To get the data I need, first I need to log-in to the site. So, I manually entered my username and password in a json format after getting the ids from the webpage. I also included the hidden fields the form required. I created a Session variable and sent a post request to the the site with this data variable for the data parameter,

import requests

session = requests.Session()
data = {
            "loginUsername" : "username", 
            "loginPassword" : "password", 
            "app" : "plfpl-web", 
            "redirect_uri" : "https://fantasy.premierleague.com/"
       }

url = "https://fantasy.premierleague.com/"

login = session.post(url, data = data)

print(login.text)

And I get the following output

<html>
<head><title>405 Not Allowed</title></head>
<body bgcolor="white">
<center><h1>405 Not Allowed</h1></center>
<hr><center>nginx/1.13.5</center>
</body>
</html>

I tried the same method for different sites, such as Twitter and got either 405 or 403 error message like above.
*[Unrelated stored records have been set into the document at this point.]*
import Summits.NavierStokesRegularity.FunctionalMining.ThreeWaveStrain
import Summits.NavierStokesRegularity.FunctionalMining.StretchingConst
import HarnessLib

/-!
# K1-Q1 lower side in the kernel: `√6/24 ≤ C⋆` from the three-wave field

NS FUNCTIONAL MINING cell (`pub-nsfunc`), dictionary seat — **search for candidate a priori
estimates; no regularity claim.** Nothing here asserts anything about Navier–Stokes regularity.

`C⋆ = stretchingSupConst` is the best constant in the STATIC sup-stretching inequality
`∫⟪(v·∇)v, Δv⟫ ≤ C·‖ω‖_∞·ℰ(v)` (`StretchingSupBound`, K0 row K1-Q1; `ℰ = ½∫|∇v|²`); the tree knows
`C⋆ ≤ 2/√3` (`stretchingSupConst_le_holder`, Hölder) and `StretchingSupBound C⋆`. This file records the
first KERNEL lower bound, read off the tree's three-wave field `w = ThreeWaveTorus.w` (p195100):
production `16π³` (`enstrophyProduction_threeWave`, tree), enstrophy `ℰ(w) = 16π²` (Parseval,
`torusEnstrophy_w` below), and `|ω(x)|² ≤ 96π²` pointwise (`MiddleEigenKill.vorticitySq_le_w`, part 1 of
the K1-Q2 kernel instance), so `M = 4√6·π` is admissible and `StretchingSupBound C` forces
`16π³ ≤ C·4√6π·16π²`, i.e. `C ≥ 1/(4√6) = √6/24 ≈ 0.102`. Hence

* `not_stretchingSupBound_of_lt_sqrt_six_div : C < √6/24 → ¬ StretchingSupBound C`,
* `sqrt_six_div_le_stretchingSupConst : √6/24 ≤ stretchingSupConst`, so the kernel window is
  `√6/24 ≤ C⋆ ≤ 2/√3`;
* the generic recording lemma `le_stretchingSupConst_of_forall_lt` (`(∀ C < K, ¬ StretchingSupBound C)
  → K ≤ C⋆`), through which sharper witnesses enter by one line: the bank seat's planar 8-mode field
  gives `√3/9 ≈ 0.192` (hand SOS proof, `pub-nsfunc-bank/K1Q1-LOWER.md` §1) and its `(n, τ)` family
  `√(71 − 17√17)/4 ≈ 0.238` (§1b) — NOT kernel-checked here; certified-numerics rows reach `0.3299`.

A weak rung, deliberately: it costs nothing beyond the K1-Q2 part 1 and puts a kernel number on the
lower side of K1-Q1. Search for candidate a priori estimates; no regularity claim.
-/

noncomputable section

open Set MeasureTheory Complex Finset
open scoped RealInnerProductSpace ComplexConjugate

namespace Summit.NavierStokesRegularity.FunctionalMining

open Literature.Analysis Literature.Analysis.FunctionSpaces Literature.Analysis.FunctionSpaces.Torus
open Literature.Analysis.FluidPDE UnitAddTorus ThreeWaveTorus

variable {d : Type*} [Fintype d] [DecidableEq d]

/-- **Recording lemma**: if `StretchingSupBound C` fails for every `C < K` then `K ≤ C⋆`. [ours; elementary] -/
theorem le_stretchingSupConst_of_forall_lt {K : ℝ}
    (h : ∀ C : ℝ, C < K → ¬ StretchingSupBound (d := d) C) :
    K ≤ stretchingSupConst (d := d) := by
  by_contra hlt
  obtain ⟨C, hC1, hC2⟩ := exists_between (lt_of_not_ge hlt)
  exact absurd (le_stretchingSupConst (h C hC2)) (not_le.2 hC1)

namespace MiddleEigenKill

/-- `‖∇w‖²_{L²} = 32π²` for the three-wave field (Parseval: `4π² Σ_{k∈S} |k|²‖ĉ(k)‖² = 4π²·8`).
[ours; elementary] -/
theorem gradNormSq_w : Torus.gradNormSq w = 32 * Real.pi ^ 2 := by
  obtain ⟨h1, h1', h2, h2', h12, h12'⟩ := freqNormSq_table
  rw [show w = realTrigPoly S c from rfl, gradNormSq_eq_toReal_eGradNormSq_holds (isSmooth_realTrigPoly S c),
    toReal_eGradNormSq_realTrigPoly neg_mem_S isConjSymm_c, sum_S]
  simp only [c_e1, c_neg_e1, c_e2, c_neg_e2, c_e12, c_neg_e12, h1, h1', h2, h2', h12, h12']
  simp [EuclideanSpace.norm_eq, Fin.sum_univ_three]
  ring

/-- `ℰ(w) = ½‖∇w‖² = 16π²`. [ours; elementary] -/
theorem torusEnstrophy_w : torusEnstrophy w = 16 * Real.pi ^ 2 := by
  rw [torusEnstrophy, gradNormSq_w]; ring

/-- `|ω(x)|² ≤ (4√6·π)²` pointwise (`= 96π²`, part 1). [ours; elementary] -/
theorem torusVorticitySqAt_w_le (x : UnitAddTorus (Fin 3)) :
    torusVorticitySqAt w x ≤ (4 * Real.sqrt 6 * Real.pi) ^ 2 := by
  rw [torusVorticitySqAt_w, show (4 * Real.sqrt 6 * Real.pi) ^ 2 = 96 * Real.pi ^ 2 by
    rw [mul_pow, mul_pow, Real.sq_sqrt (by norm_num : (0:ℝ) ≤ 6)]; ring]
  exact vorticitySq_le_w x

/-- **K1-Q1, kernel lower side: `StretchingSupBound C` fails for every `C < √6/24 = 1/(4√6) ≈ 0.102`**
(three-wave field: `16π³ ≤ C·4√6π·16π²` is false). Search for candidate a priori estimates; no
regularity claim. [ours] -/
theorem not_stretchingSupBound_of_lt_sqrt_six_div {C : ℝ} (hC : C < Real.sqrt 6 / 24) :
    ¬ StretchingSupBound (d := Fin 3) C := by
  intro h
  have hle := h (Fintype.card_fin 3) w isSmooth_w isDivFree_w (4 * Real.sqrt 6 * Real.pi)
    (by positivity) torusVorticitySqAt_w_le
  rw [enstrophyProduction_threeWave, torusEnstrophy_w] at hle
  -- `hle : 16π³ ≤ C * (4√6π) * (16π²)`, i.e. `1 ≤ 4√6·C`, false for `C < √6/24` (`4√6·√6/24 = 1`)
  have h6 : Real.sqrt 6 * Real.sqrt 6 = 6 := Real.mul_self_sqrt (by norm_num)
  have hs : 0 < Real.sqrt 6 := by positivity
  have hpi := Real.pi_pos
  have h3 : 0 < Real.pi ^ 3 := by positivity
  have key : 16 * Real.pi ^ 3 * (1 - 4 * Real.sqrt 6 * C) ≤ 0 := by nlinarith [hle]
  have h1 : 1 - 4 * Real.sqrt 6 * C ≤ 0 := by
    by_contra hcon
    have := mul_pos (by positivity : (0:ℝ) < 16 * Real.pi ^ 3) (lt_of_not_ge hcon)
    linarith
  nlinarith [mul_lt_mul_of_pos_left hC (by positivity : (0:ℝ) < 4 * Real.sqrt 6)]

/-- **`√6/24 ≤ C⋆`**: the kernel window for the sharp sup-stretching constant is
`√6/24 ≈ 0.102 ≤ C⋆ ≤ 2/√3 ≈ 1.155` (upper side: `stretchingSupConst_le_holder`). Search for candidate
a priori estimates; no regularity claim. [ours] -/
theorem sqrt_six_div_le_stretchingSupConst :
    Real.sqrt 6 / 24 ≤ stretchingSupConst (d := Fin 3) :=
  le_stretchingSupConst_of_forall_lt fun _ hC => not_stretchingSupBound_of_lt_sqrt_six_div hC

end MiddleEigenKill

end Summit.NavierStokesRegularity.FunctionalMining

end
What can I change to get the request successfully? I know I can use Selenium, but I'm planning on making a small project and distributing to others and I want the data scraping to happen without the browser drivers.

  • it is good to set user-agent header from real browser. Normally request sends text "Python..." so it is easy to recognize bot/script and block it. It is also good to execute `session.get(...)` at start (like human would do) to get new cookies from server. – furas Aug 07 '19 at 22:36
  • different pages may use different methods to block scripts/bots. Sometimes they use so many JavaScript that it is much easier to use Selenium. – furas Aug 07 '19 at 22:37
  • and more important - send correct FIELDS to correct URL. In your code both are incorrect. Use `DevTools` in Chrome/Firefox to see all requests from browser to server. – furas Aug 07 '19 at 22:45

1 Answers1

0

Your problem is that you send wrong FIELDS to wrong URL.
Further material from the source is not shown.